Q: I’m new to this. Where do I begin with self-sabotage pattern work?

Five steps in sequence. Each builds on the previous one. Don’t skip ahead to the later steps without the earlier foundation — the later steps require the somatic awareness that the earlier ones develop.


Step 1: Identify the specific territory.

The starting question is behavioral: where does the limitation show up most consistently? Not a general sense of being held back — the specific trigger contexts.

The pricing conversation? The specific moment of stating a rate to a new client. The visibility action? The specific type of content or exposure that is most avoided. The approach consolidation? The specific phase of business development where disruption is most common.

Narrow to the most specific possible description of the territory. “I have trouble with pricing” is too general. “I consistently offer an unintended reduction within thirty seconds of stating my rate to new prospects in initial conversations” is specific enough to work with.


Step 2: Build the somatic map.

In the next trigger-context event in that territory, attend to the somatic experience: what happens in the body? Where? When does it start? When does it peak? What is the quality of it?

Not “I feel anxious” — the specific physical description. Pressure, constriction, held breath, restlessness, flatness. Location, quality, timing.
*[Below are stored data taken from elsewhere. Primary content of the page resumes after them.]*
import Summits.AtomisticToContinuum.Crystallization.Theorems.OverbindingBudgetAffineCompressedCut

namespace Summit.AtomisticToContinuum.Crystallization.Theorems.OverbindingBudgetAffineCompressedCut

open scoped BigOperators Classical
open Literature.MathematicalPhysics.StatisticalMechanics
open Literature.Geometry.DiscreteGeometry (IsChargeFree nearestDist nearestDist_nonneg nearestDist_le_dist)
open Summit.AtomisticToContinuum.Crystallization.Theorems.OverbindingBudgetMisfitRegistration (Framed Reg DeepReg)
open Summit.AtomisticToContinuum.Crystallization.Theorems.OverbindingBudgetMisfitWindowStatements (InWindow offCount)
open Summit.AtomisticToContinuum.Crystallization.Theorems.OverbindingBudgetBalancedCensusStatements
open Summit.AtomisticToContinuum.Crystallization.Theorems.OverbindingBudgetAffineLadder
open Summit.AtomisticToContinuum.Crystallization.Theorems.OverbindingBudgetAffineLocalisation (pairSum two_mul_interactionEnergy_eq_pairSum
  pairSum_univ_left pairSum_univ_right card_mul_floor_le_half_pairSum)
open Summit.AtomisticToContinuum.Crystallization.Theorems.OverbindingBudgetAffineMesoCut
open Summit.AtomisticToContinuum.Crystallization.Theorems.OverbindingBudgetAffinePhaseCut
open Summit.AtomisticToContinuum.Crystallization.Theorems.OverbindingBudgetAffineCushionCut
open Summit.AtomisticToContinuum.Crystallization.Theorems.OverbindingBudgetAffineTwinCut
open Summit.AtomisticToContinuum.Crystallization.Theorems.OverbindingBudgetAffineRunCut

/-! ## §6b  PROVED: the ECONOMICAL instance `s₀ = 17/50 = (2/5)·s₁` (g79 addendum) — `NearFieldSlackMin 12 (1/25) → CompressedRun` -/

/-- **`NearFieldSlackMin R κ`** («NS♭»): the near-field law with the first (letter-free) priced class shrunk from `nn < 1/2` to
`nn < 17/50 = (2/5)·(17/20)` — the least `s₀` the far-field law tolerates (`2·s₁ ≤ 5·s₀` with equality); second class and weights unchanged.
At `(R, κ) = (12, 1/25)` its FIRST class closes by PACKING ALONE with a `7×` margin (first-shell repulsion `≥ ½·12·V(53/50·nn_i) ≈ 1.0·10⁵` at
`nn_i = 17/50` against the crude per-shell count of the `(2/5)·nn_i`-separated pullers beyond `3/2·nn_i`, `≤ 23·nn_i⁻⁶ ≈ 1.5·10⁴`; at `s₀ = 1/2`
the same count is too lossy and the discrete Abel / Stieltjes form of the shell count is needed, memo §5 (b)); its SECOND (affine) class is NS's.
[this file · kind: statement · prices FEWER sites than `NearFieldSlack R κ` but is NOT comparable to it as an implication (a partner with
`nn ∈ [17/50, 1/2)` turns from priced — weight `½` or `1` — into sound-unpriced — weight `1` —, which LOWERS an attractive load); TRUE-type by the
same pessimistic budget (attraction already at weight `1`) · first class ATTACKABLE-S, second class ATTACKABLE-M — the recommended open leaf] -/
def NearFieldSlackMin (R κ : ℝ) : Prop :=
  ∀ δ : ℝ, 0 < δ → δ ≤ 2 → NearFieldSlackAt 64 12 (1 / 10 ^ 4) (1 / 1000) (17 / 50) (17 / 20) (3 / 50) (1 / 450) δ R κ

/-- The far-field law at `s₀ = 17/50`, `(R, κ) = (12, 1/25)` — PROVED by the same sharp shell sum (`2·(17/20) ≤ 5·(17/50)`). [this file] -/
theorem farFieldControlAt_min {δ : ℝ} (hδ : 0 < δ) :
    FarFieldControlAt 64 12 (1 / 10 ^ 4) (1 / 1000) (17 / 50) (17 / 20) (3 / 50) (1 / 450) δ 12 (1 / 25) :=
  farFieldControlAt_of_twoScale twoScaleShellBound_21 (by norm_num) hδ (by norm_num) (by norm_num) (by norm_num)

/-- **`NearFieldSlackMin 12 (1/25) → CompressedRun`** — the ECONOMICAL LEAF FORM (generic seams of §4–§6 at `s₀ = 17/50`). [this file] -/
theorem compressedRun_of_nearFieldSlackMin (hN : NearFieldSlackMin 12 (1 / 25)) : CompressedRun :=
  fun δ hδ hδ2 => balancedCompressedRunGapW_of_compressedDeepAt
    (compressedDeepAt_of_siteSlackAt hδ (compressedSiteSlackAt_of_near_far (hN δ hδ hδ2) (farFieldControlAt_min hδ)))

end Summit.AtomisticToContinuum.Crystallization.Theorems.OverbindingBudgetAffineCompressedCut
/-! ## §4 Record level (`𝔸 = M_N(ℂ)`, `G = SU(N)`): ROW 24 through the (3.185) slot at `opsYSectE`, at `opsYOfRecordES` and at the v4 record `opsYOfRecordV4E` -/

section Record

open scoped Matrix.Norms.L2Operator

variable (N : ℕ) (θ : Stage3Params) (Mstar : ℕ)

/-- ★★ **ROW 24 (`t315`) OF THE N06 CERTIFICATE AT THE SECT. E LAYER FAMILY `opsYSectE N θ M⋆ ops 𝔏 𝔢 𝔴`, THROUGH THE (3.185) SLOT** (generic base
family `ops` and letters `𝔏`): §3 at `M_N(ℂ)`, `SU(N)` (finite dimension automatic).  Displayed: `h` as in `thm315FullPrinted_sectE_of_3185`.
[cite: Balaban1985BackgroundPropagators, Thm 3.15 (3.185)–(3.187) p.432, (3.169) p.430, (3.186) p.432] -/
theorem t315_opsYSectE_of_3185 (ops : OpsY N θ Mstar) (𝔏 : LettersY N θ Mstar) (𝔢 : SectEY N θ Mstar) (𝔴 : RWEY N θ Mstar)
    {a₀ δ₁ B₁ r mE mF : ℝ} (ha₀ : 0 < a₀) (hδ₁ : 0 < δ₁) (hB₁ : 0 < B₁) (hmE : 0 < mE) (hmF : 0 < mF)
    (h : ∀ (x : MemberY θ.d₆ θ.ℓ₆ θ.hd' θ.hL' θ.b₀ θ.b₁ Mstar) (α₀ : ℝ), 0 < α₀ → (geo9Y x).M * α₀ ≤ a₀ →
      ∀ U : (bg9Y (Matrix (Fin N) (Fin N) ℂ) (specialUnitaryUnits (Fin N)) x).Cfg,
        (bg9Y (Matrix (Fin N) (Fin N) ℂ) (specialUnitaryUnits (Fin N)) x).Reg335 c35Y α₀ U →
        (bg9Y (Matrix (Fin N) (Fin N) ℂ) (specialUnitaryUnits (Fin N)) x).Reg336 c35Y α₀ U →
          givenBy3185Y x (𝔏 x) (𝔢 x) U ∧ hasRWExpCY (𝔴 x) U δ₁ ∧
            LocalOuterY x (𝔢 x) r mE mF U ∧ DecayMidY x (𝔏 x) (𝔢 x) B₁ U δ₁) :
    B9.Thm315FullPrinted c35Y geo9Y (bg9Y (Matrix (Fin N) (Fin N) ℂ) (specialUnitaryUnits (Fin N)))
      (fun x => (opsYSectE N θ Mstar ops 𝔏 𝔢 𝔴 x).Ck) inΛY unitDistY
      (fun x => (opsYSectE N θ Mstar ops 𝔏 𝔢 𝔴 x).GivenBy3185) (fun x => (opsYSectE N θ Mstar ops 𝔏 𝔢 𝔴 x).HasRWExpC) :=
  thm315FullPrinted_sectE_of_3185 ops 𝔏 𝔢 𝔴 ha₀ hδ₁ hB₁ hmE hmF h

/-- ★★ **ROW 24 (`t315`) OF THE N06 CERTIFICATE AT THE INSTANCE OF RECORD `opsYOfRecordES N θ M⋆ 𝔯 𝔢 𝔴 𝔈`, THROUGH THE (3.185) SLOT** — the binder
VERBATIM (the left-hand side of def-Y's `t315_opsYOfRecordES_iff`), the bound (3.187) PROVED from the pinned identity + the outer locality + the decay
of `QG̃₂Q*`.  For dag-n06-d's E re-instantiation (alternative to `B9Thm315WholeSectE.t315_opsYOfRecordES_of_reading`: here the content flows through
the (3.185) slot, there through the expansion slot). [cite: Balaban1985BackgroundPropagators, Thm 3.15 (3.185)–(3.187) p.432, (3.169) p.430, (3.186) p.432] -/
theorem t315_opsYOfRecordES_of_3185 (𝔯 : ResY N θ Mstar) (𝔢 : SectEY N θ Mstar) (𝔴 : RWEY N θ Mstar) (𝔈 : ExpsY N θ Mstar)
    {a₀ δ₁ B₁ r mE mF : ℝ} (ha₀ : 0 < a₀) (hδ₁ : 0 < δ₁) (hB₁ : 0 < B₁) (hmE : 0 < mE) (hmF : 0 < mF)
    (h : ∀ (x : MemberY θ.d₆ θ.ℓ₆ θ.hd' θ.hL' θ.b₀ θ.b₁ Mstar) (α₀ : ℝ), 0 < α₀ → (geo9Y x).M * α₀ ≤ a₀ →
      ∀ U : (bg9Y (Matrix (Fin N) (Fin N) ℂ) (specialUnitaryUnits (Fin N)) x).Cfg,
        (bg9Y (Matrix (Fin N) (Fin N) ℂ) (specialUnitaryUnits (Fin N)) x).Reg335 c35Y α₀ U →
        (bg9Y (Matrix (Fin N) (Fin N) ℂ) (specialUnitaryUnits (Fin N)) x).Reg336 c35Y α₀ U →
          givenBy3185Y x (lettersYOfRecordDE N θ Mstar 𝔯 x) (𝔢 x) U ∧ hasRWExpCY (𝔴 x) U δ₁ ∧
            LocalOuterY x (𝔢 x) r mE mF U ∧ DecayMidY x (lettersYOfRecordDE N θ Mstar 𝔯 x) (𝔢 x) B₁ U δ₁) :
    B9.Thm315FullPrinted c35Y geo9Y (bg9Y (Matrix (Fin N) (Fin N) ℂ) (specialUnitaryUnits (Fin N)))
      (fun x => (opsYOfRecordES N θ Mstar 𝔯 𝔢 𝔴 𝔈 x).Ck) inΛY unitDistY
      (fun x => (opsYOfRecordES N θ Mstar 𝔯 𝔢 𝔴 𝔈 x).GivenBy3185) (fun x => (opsYOfRecordES N θ Mstar 𝔯 𝔢 𝔴 𝔈 x).HasRWExpC) :=
  t315_opsYSectE_of_3185 N θ Mstar (B9Ineq349SiteReading.opsYS349OfRecordDE N θ Mstar 𝔯 𝔈) (lettersYOfRecordDE N θ Mstar 𝔯) 𝔢 𝔴
    ha₀ hδ₁ hB₁ hmE hmF h

/-- ★★ **ROW 24 (`t315`) OF THE N06 CERTIFICATE AT def-Y's v4 INSTANCE OF RECORD `opsYOfRecordV4E N θ M⋆ 𝔯 𝔢 𝔴 𝔈`** (symmetrised site transporters,
`Node00.OpsYRecordV4`), THROUGH THE (3.185) SLOT — the binder VERBATIM (the left-hand side of def-Y's `t315_opsYOfRecordV4E_iff`), the bound (3.187)
PROVED; the letters the (3.185) identity and the decay schema read are `lettersYOfRecordV4 N θ M⋆ 𝔯 x`.
[cite: Balaban1985BackgroundPropagators, Thm 3.15 (3.185)–(3.187) p.432, (3.169) p.430, (3.186) p.432] -/
theorem t315_opsYOfRecordV4E_of_3185 (𝔯 : ResY N θ Mstar) (𝔢 : SectEY N θ Mstar) (𝔴 : RWEY N θ Mstar) (𝔈 : ExpsY N θ Mstar)
    {a₀ δ₁ B₁ r mE mF : ℝ} (ha₀ : 0 < a₀) (hδ₁ : 0 < δ₁) (hB₁ : 0 < B₁) (hmE : 0 < mE) (hmF : 0 < mF)
    (h : ∀ (x : MemberY θ.d₆ θ.ℓ₆ θ.hd' θ.hL' θ.b₀ θ.b₁ Mstar) (α₀ : ℝ), 0 < α₀ → (geo9Y x).M * α₀ ≤ a₀ →
      ∀ U : (bg9Y (Matrix (Fin N) (Fin N) ℂ) (specialUnitaryUnits (Fin N)) x).Cfg,
        (bg9Y (Matrix (Fin N) (Fin N) ℂ) (specialUnitaryUnits (Fin N)) x).Reg335 c35Y α₀ U →
        (bg9Y (Matrix (Fin N) (Fin N) ℂ) (specialUnitaryUnits (Fin N)) x).Reg336 c35Y α₀ U →
          givenBy3185Y x (lettersYOfRecordV4 N θ Mstar 𝔯 x) (𝔢 x) U ∧ hasRWExpCY (𝔴 x) U δ₁ ∧
            LocalOuterY x (𝔢 x) r mE mF U ∧ DecayMidY x (lettersYOfRecordV4 N θ Mstar 𝔯 x) (𝔢 x) B₁ U δ₁) :
    B9.Thm315FullPrinted c35Y geo9Y (bg9Y (Matrix (Fin N) (Fin N) ℂ) (specialUnitaryUnits (Fin N)))
      (fun x => (opsYOfRecordV4E N θ Mstar 𝔯 𝔢 𝔴 𝔈 x).Ck) inΛY unitDistY
      (fun x => (opsYOfRecordV4E N θ Mstar 𝔯 𝔢 𝔴 𝔈 x).GivenBy3185) (fun x => (opsYOfRecordV4E N θ Mstar 𝔯 𝔢 𝔴 𝔈 x).HasRWExpC) :=
  t315_opsYSectE_of_3185 N θ Mstar (opsYS349OfRecordV4 N θ Mstar 𝔯 𝔈) (lettersYOfRecordV4 N θ Mstar 𝔯) 𝔢 𝔴 ha₀ hδ₁ hB₁ hmE hmF h

end Record

end Literature.MathematicalPhysics.QuantumFieldTheory.Balaban1983to89.B9Thm315WholeSectERep
/-!
# THE σ-WORD IDENTITY AND THE TWO PROJECTIONS OF THE SEAM (near-flat projection, σ-word half, part 1: letters)
# (free-hands support of ⟨stmt-QuantumFields-24197⟩ `SwapVirialDeficit.SwapGluedStiffness`; LEAD g98's plan of record memo7 §C(c) «near-flat projection lemma,
# Hölder 1/4 suffices», steps (iii)–(v) of width seat w3 g66's sketch MINUS the coaxialization step (ii) = ✓`NearFlat.exists_coaxial_near`)

The flat bottom of sector 000 is `{C_μC_ν = C_νC_μ, cC₁ = C₀c, cC₀ = C₁c, cC₂ = C₂c}` (✓`chartDeficit_eq_zero_iff`).  After the leader triple has been made
COAXIAL (`C_μ = r_μ + t_μ·v` on one pure unit axis `v`, step (ii)), everything about the seam `c` is governed by ONE identity (§2):
`‖c(r₁ + t₁v) − (r₀ + t₀v)c‖² = ((r₁−r₀)² + (t₁−t₀)²)·P + ((r₁−r₀)² + (t₁+t₀)²)·Q`, `P = re(c)² + ⟪im c, v⟫² = ‖c_∥‖²` (the part of `c` in the
`v`-torus: STRATUM A, the seam commutes and `C₁ = C₀`), `Q = ‖im c‖² − ⟪im c, v⟫² = ‖c_⊥‖²` (the part orthogonal to the axis: STRATUM B, the seam is a Weyl
reflection, `C₁ = C̄₀`, `C₂ = ±1`), `P + Q = ‖c‖² = 1`; the commutator word `cC₂ − C₂c` is `4t₂²·Q`.
* §1 coaxial elements (`coax_comm`, `sq_norm_coax`, `sq_norm_coax_sub_coax`, the nearest central corner `exists_central_near_coax`: `‖(r + tv) − σ‖² ≤ 2t²`);
* §2 ★ `sq_norm_sigmaWord_coax` (general pure axis, Lagrange), ★ `sq_norm_sigmaWord_coax_unit`, `sq_norm_comm_coax_unit`;
* §3 the projections of the seam: ★ `exists_coax_unit_near` (`P > 0`: a unit coaxial `c′` with `‖c − c′‖ ≤ 2√Q`), ★ `exists_orth_unit_near` (`Q > 0`: a PURE unit `c′`
  ANTICOMMUTING with the axis, `‖c − c′‖ ≤ 2√P`; `mul_eq_neg_mul_of_inner_eq_zero`, `sigmaRel_of_anticomm[']`: `c′v = −vc′ ⟹ c′(r ∓ tv) = (r ± tv)c′`);
SEQUEL (`…SwapVirialDeficitNearFlatCoaxialProjection`): the three flat models (corner ∕ stratum A ∕ stratum B) and ★★ `exists_flat_near_of_coax` — σ-words
`≤ ε⁴` ⟹ an exactly flat unit tuple within `4ε` (Hölder `1/4`), plus the general near-central corner (step (iii)).
Reused from the tree: ✓`AnchorSlice.norm_coe_add_smul_pure_sq` (`‖r + t·v‖² = r² + t²`), ✓`T4QuatExpLog.mul_eq_neg_mul_of_inner_eq_zero` (orthogonal pure
quaternions anticommute), ✓`NearFlat.norm_sq_coe_add_pure` ∕ `commute_of_coaxial`'s letters.

HONEST LABEL: elementary quaternion geometry; stubs B ∕ core ∕ 001 of skeleton ➎, ⟨24197⟩ ∕ ⟨24194⟩ ∕ ⟨24497⟩ OPEN; own crux ⟨22884⟩ `LargeFieldMassRefinementTail`
OPEN (blocked-on ⟨19935⟩); the Yang–Mills mass gap is NOT proved; no summit is proved by a line.  THEOREMS ONLY (0 `def`, 0 `sorry`), standard axioms.
LEAD seat ym-line-sfw-p2 g99 (cell ym-idea-1, free hands), `--supports stmt-QuantumFields-24197`.  References: [folklore].
-/


set_option autoImplicit false

noncomputable section

open Quaternion
open scoped Quaternion RealInnerProductSpace
open Literature.MathematicalPhysics.QuantumFieldTheory.DybalskiStottmeisterTanimoto2024.DST24CriticalPoint (inner_eq_components)
open Literature.MathematicalPhysics.QuantumLattice (sq_norm_eq_sum_sq)
open Literature.MathematicalPhysics.QuantumFieldTheory.Balaban1983to89.T4QuatExpLog (mul_eq_neg_mul_of_inner_eq_zero)
open Summit.QuantumFields.YangMills.Theorems.VirialFluxGap.AnchorSlice (norm_coe_add_smul_pure_sq)

namespace Summit.QuantumFields.YangMills.Theorems.SwapVirialDeficit.NearFlat

/-! ## §1 Coaxial elements `r + t·v` over a pure axis `v` -/

/-- Two elements coaxial with the same `v` commute: `(r + t·v)(r′ + t′·v) = (r′ + t′·v)(r + t·v)`. [folklore] -/
theorem coax_comm (v : ℍ) (r t r' t' : ℝ) :
    ((r : ℍ) + t • v) * ((r' : ℍ) + t' • v) = ((r' : ℍ) + t' • v) * ((r : ℍ) + t • v) := by
  ext <;> simp <;> ring

/-- A real (central) quaternion commutes with everything. [folklore] -/
theorem coe_comm (σ : ℝ) (q : ℍ) : (σ : ℍ) * q = q * (σ : ℍ) := Quaternion.coe_commutes σ q

/-- `‖(r₁ + t₁·v) − (r₀ + t₀·v)‖² = (r₁−r₀)² + (t₁−t₀)²` for a pure unit axis `v`. [folklore] -/
theorem sq_norm_coax_sub_coax {v : ℍ} (hv : v.re = 0) (hv1 : ‖v‖ = 1) (r₀ t₀ r₁ t₁ : ℝ) :
    ‖((r₁ : ℍ) + t₁ • v) - ((r₀ : ℍ) + t₀ • v)‖ ^ 2 = (r₁ - r₀) ^ 2 + (t₁ - t₀) ^ 2 := by
  have e : ((r₁ : ℍ) + t₁ • v) - ((r₀ : ℍ) + t₀ • v) = ((r₁ - r₀ : ℝ) : ℍ) + (t₁ - t₀) • v := by
    rw [Quaternion.coe_sub, sub_smul]; abel
  rw [e, norm_coe_add_smul_pure_sq hv hv1]
include hL hε hZ hnR hq hj in
/-- **THE CORE of road (T), characteristic-free: `j : Z ↪ G` IS AN OPEN IMMERSION.**  For `q : G → A` over `Spec R` with `q ^ n = 1`,
`n` a UNIT of `R`, `G` locally Noetherian, and a closed immersion `j : Z → G` with `j ≫ q = i` the representing immersion of `K(L)`: every
infinitesimal neighbourhood `Spec(𝒪_{G,t}/𝔪^{k+1}) → G` of a point `t` of `j(Z)` factors through `j` — the proof of ★
`exists_infinitesimal_fac_of_pow_eq_one` word for word (theorem of the square ⇒ `n`-torsion class; reduction in `K(L)` ⇒ trivial on the
closed fibre; ★ Stein ⇒ units lift; TORSION RIGIDITY ★ (T2) with `n ∈ Γ(A ×_R T, 𝒪)^×` now from `isUnit_natCast_Γ_of_isUnit`;
representability ★ ⇒ factorisation) — so `j` is an open immersion by the infinitesimal criterion ★ (T5)
`IsClosedImmersion.isOpenImmersion_of_forall_infinitesimal_factors`. [cite: MumfordAV1970, §13 (p. 123)]
[cite: MumfordFogartyKirwan1994, Ch. 6 §2 Prop. 6.13 (iii) (p. 123)] [cite: GortzWedhorn2023, Cor. 24.63 (p. 404)] [cite: SGA1, Exp. I Thm. 6.1] -/
theorem isOpenImmersion_left_of_pow_eq_one_of_isUnit [IsLocallyNoetherian G.left] : IsOpenImmersion j.left := by
  refine IsClosedImmersion.isOpenImmersion_of_forall_infinitesimal_factors j.left fun t ht k => ?_
  obtain ⟨z, rfl⟩ := ht
  -- notation: the Artin local ring `B = 𝒪/𝔪^{k+1}`, its residue map `ρ : B ↠ κ(t)`, the point `g : Spec B → G`
  set O := G.left.presheaf.stalk (j.left.base z) with hO
  haveI : IsLocalRing (↑O ⧸ maximalIdeal ↑O ^ (k + 1)) := isLocalRing_stalk_quot (G := G) (j.left.base z) k
  have hle : maximalIdeal ↑O ^ (k + 1) ≤ RingHom.ker (IsLocalRing.residue ↑O) := by
    rw [IsLocalRing.ker_residue]; exact Ideal.pow_le_self (Nat.succ_ne_zero k)
  let ρ : (↑O ⧸ maximalIdeal ↑O ^ (k + 1)) →+* G.left.residueField (j.left.base z) :=
    Ideal.Quotient.lift _ (IsLocalRing.residue ↑O) fun a ha => hle ha
  have hρ : Function.Surjective ρ := fun x => by
    obtain ⟨a, rfl⟩ := IsLocalRing.residue_surjective x
    exact ⟨Ideal.Quotient.mk _ a, Ideal.Quotient.lift_mk _ _ _⟩
  have hρmk : (CommRingCat.ofHom (Ideal.Quotient.mk (maximalIdeal ↑O ^ (k + 1)))) ≫ CommRingCat.ofHom ρ =
      G.left.residue (j.left.base z) := by
    ext a; rfl
  set g : Spec (.of (↑O ⧸ maximalIdeal ↑O ^ (k + 1))) ⟶ G.left :=
    Spec.map (CommRingCat.ofHom (Ideal.Quotient.mk (maximalIdeal ↑O ^ (k + 1)))) ≫ G.left.fromSpecStalk (j.left.base z) with hg
  have hgρ : Spec.map (CommRingCat.ofHom ρ) ≫ g = G.left.fromSpecResidueField (j.left.base z) := by
    rw [hg, ← Category.assoc, ← Spec.map_comp, hρmk]; rfl
  -- the Artin point `u : T → A` and its reduction `τ : T₀ → T`
  let T : Over (Spec (.of R)) := Over.mk (g ≫ G.hom)
  let g' : T ⟶ G := Over.homMk g rfl
  let u : T ⟶ A.X := g' ≫ q
  let T₀ : Over (Spec (.of R)) := Over.mk (G.left.fromSpecResidueField (j.left.base z) ≫ G.hom)
  let τ : T₀ ⟶ T := Over.homMk (Spec.map (CommRingCat.ofHom ρ)) (by
    change Spec.map (CommRingCat.ofHom ρ) ≫ g ≫ G.hom = G.left.fromSpecResidueField (j.left.base z) ≫ G.hom
    rw [← Category.assoc, hgρ])
  -- `u ^ n = 1`, so `a := (1 × u)^*[Λ]c` is `n`-torsion
  have hun : u ^ n = 1 := by
    change (g' ≫ q) ^ n = 1
    rw [← MonObj.comp_pow, hq, MonObj.comp_one]
  have hpow : (CechPic.pullback (A.X ◁ u).left (A.mumfordClass (detClass (HasRank.isFiniteLocallyFree' hL)))) ^ n = 1 := by
    rw [← A.pullback_whiskerLeft_pow_mumfordClass _ hε u n, hun, A.pullback_whiskerLeft_mumfordClass_eq_one_iff,
      A.pullback_whiskerLeft_one_mul, A.pullback_snd_one _ hε, mul_one]
  -- the reduction `τ ≫ u` is the point `z ∈ Z = K(L)`
  obtain ⟨v₀, hv₀⟩ := IsClosedImmersion.exists_fromSpecResidueField_fac j.left z
  have hmem₀ : A.MemKOfL L (τ ≫ u) := by
    refine (hZ T₀ (τ ≫ u)).mp ⟨Over.homMk v₀ ?_, ?_⟩
    · change v₀ ≫ Z.hom = G.left.fromSpecResidueField (j.left.base z) ≫ G.hom
      rw [← Over.w j, ← Category.assoc, hv₀]
    · ext
      change v₀ ≫ i.left = Spec.map (CommRingCat.ofHom ρ) ≫ g ≫ q.left
      rw [← hj, Over.comp_left, ← Category.assoc, hv₀, ← Category.assoc, hgρ]
  have hpull : CechPic.pullback (A.X ◁ τ).left
      (CechPic.pullback (A.X ◁ u).left (A.mumfordClass (detClass (HasRank.isFiniteLocallyFree' hL)))) = 1 := by
    rw [← pullback_comp_left, ← MonoidalCategory.whiskerLeft_comp]
    exact (A.memKOfL_iff_mumfordClass hL _).mp hmem₀
  -- the closed fibre `A_{κ(t)} ↪ A_T`: a surjective closed immersion along which units lift; `n` is a unit
  haveI : IsClosedImmersion τ.left := by
    change IsClosedImmersion (Spec.map (CommRingCat.ofHom ρ))
    exact IsClosedImmersion.spec_of_surjective _ hρ
  haveI : Surjective τ.left := by
    change Surjective (Spec.map (CommRingCat.ofHom ρ))
    haveI : Subsingleton ↥(Spec (CommRingCat.of (↑O ⧸ maximalIdeal ↑O ^ (k + 1)))) :=
      subsingleton_spec_stalk_quot (G := G) (j.left.base z) k
    exact ⟨fun x => ⟨closedPoint _, Subsingleton.elim _ _⟩⟩
  haveI : IsClosedImmersion (A.X ◁ τ).left :=
    MorphismProperty.of_isPullback (P := @IsClosedImmersion) (SubalgApprox.isPullback_whiskerLeft_left A.X τ).flip inferInstance
  haveI : Surjective (A.X ◁ τ).left := inferInstance
  have hlift : ∀ w : Γ((A.X ⊗ T₀).left, ⊤), IsUnit w → ∃ v : Γ((A.X ⊗ T).left, ⊤), IsUnit v ∧ (A.X ◁ τ).left.appTop v = w :=
    A.exists_isUnit_appTop_whiskerLeft τ
      (fun w hw => exists_isUnit_appTop_specMap_of_surjective ρ hρ w hw)
  have hnu : IsUnit ((n : ℕ) : Γ((A.X ⊗ T).left, ⊤)) := isUnit_natCast_Γ_of_isUnit (A.X ⊗ T) hnR
  -- TORSION RIGIDITY (T2): `a = 1`, so `u ∈ K(L)(T)` and `T → G` factors through `Z`
  have ha : CechPic.pullback (A.X ◁ u).left (A.mumfordClass (detClass (HasRank.isFiniteLocallyFree' hL))) = 1 :=
    CechPic.eq_one_of_pow_eq_one_of_pullback_eq_one (A.X ◁ τ).left hlift hnu hpow hpull
  obtain ⟨v, hv⟩ := (hZ T u).mpr ((A.memKOfL_iff_mumfordClass hL u).mpr ha)
  refine ⟨v.left, ?_⟩
  have hvj : v ≫ j = g' := by
    rw [← cancel_mono q, Category.assoc, hj, hv]
  change v.left ≫ j.left = g'.left
  rw [← Over.comp_left, hvj]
After the event, write this down. The next event, update the map. Over several events, the map becomes specific enough to recognize the activation as it arrives.


Step 3: Find the protective function.

The productive question: what is this protecting?

Not “what’s wrong with me?” — “what specific consequence is the nervous system predicting will follow if I hold the rate, publish the content, or maintain the approach?”

Belong to the most important social group? Relational stability with a specific person? Protection from a specific kind of loss? The answer often arrives with some clarity when the question is held with genuine curiosity rather than self-criticism.

The protective function doesn’t need to be perfectly identified to continue. A rough sense of it — “this is probably protecting something around economic belonging with my family of origin” — is enough to hold the pattern with compassion and understand what kind of counter-experience might be relevant.


Step 4: Enter the threshold with deliberate somatic attention.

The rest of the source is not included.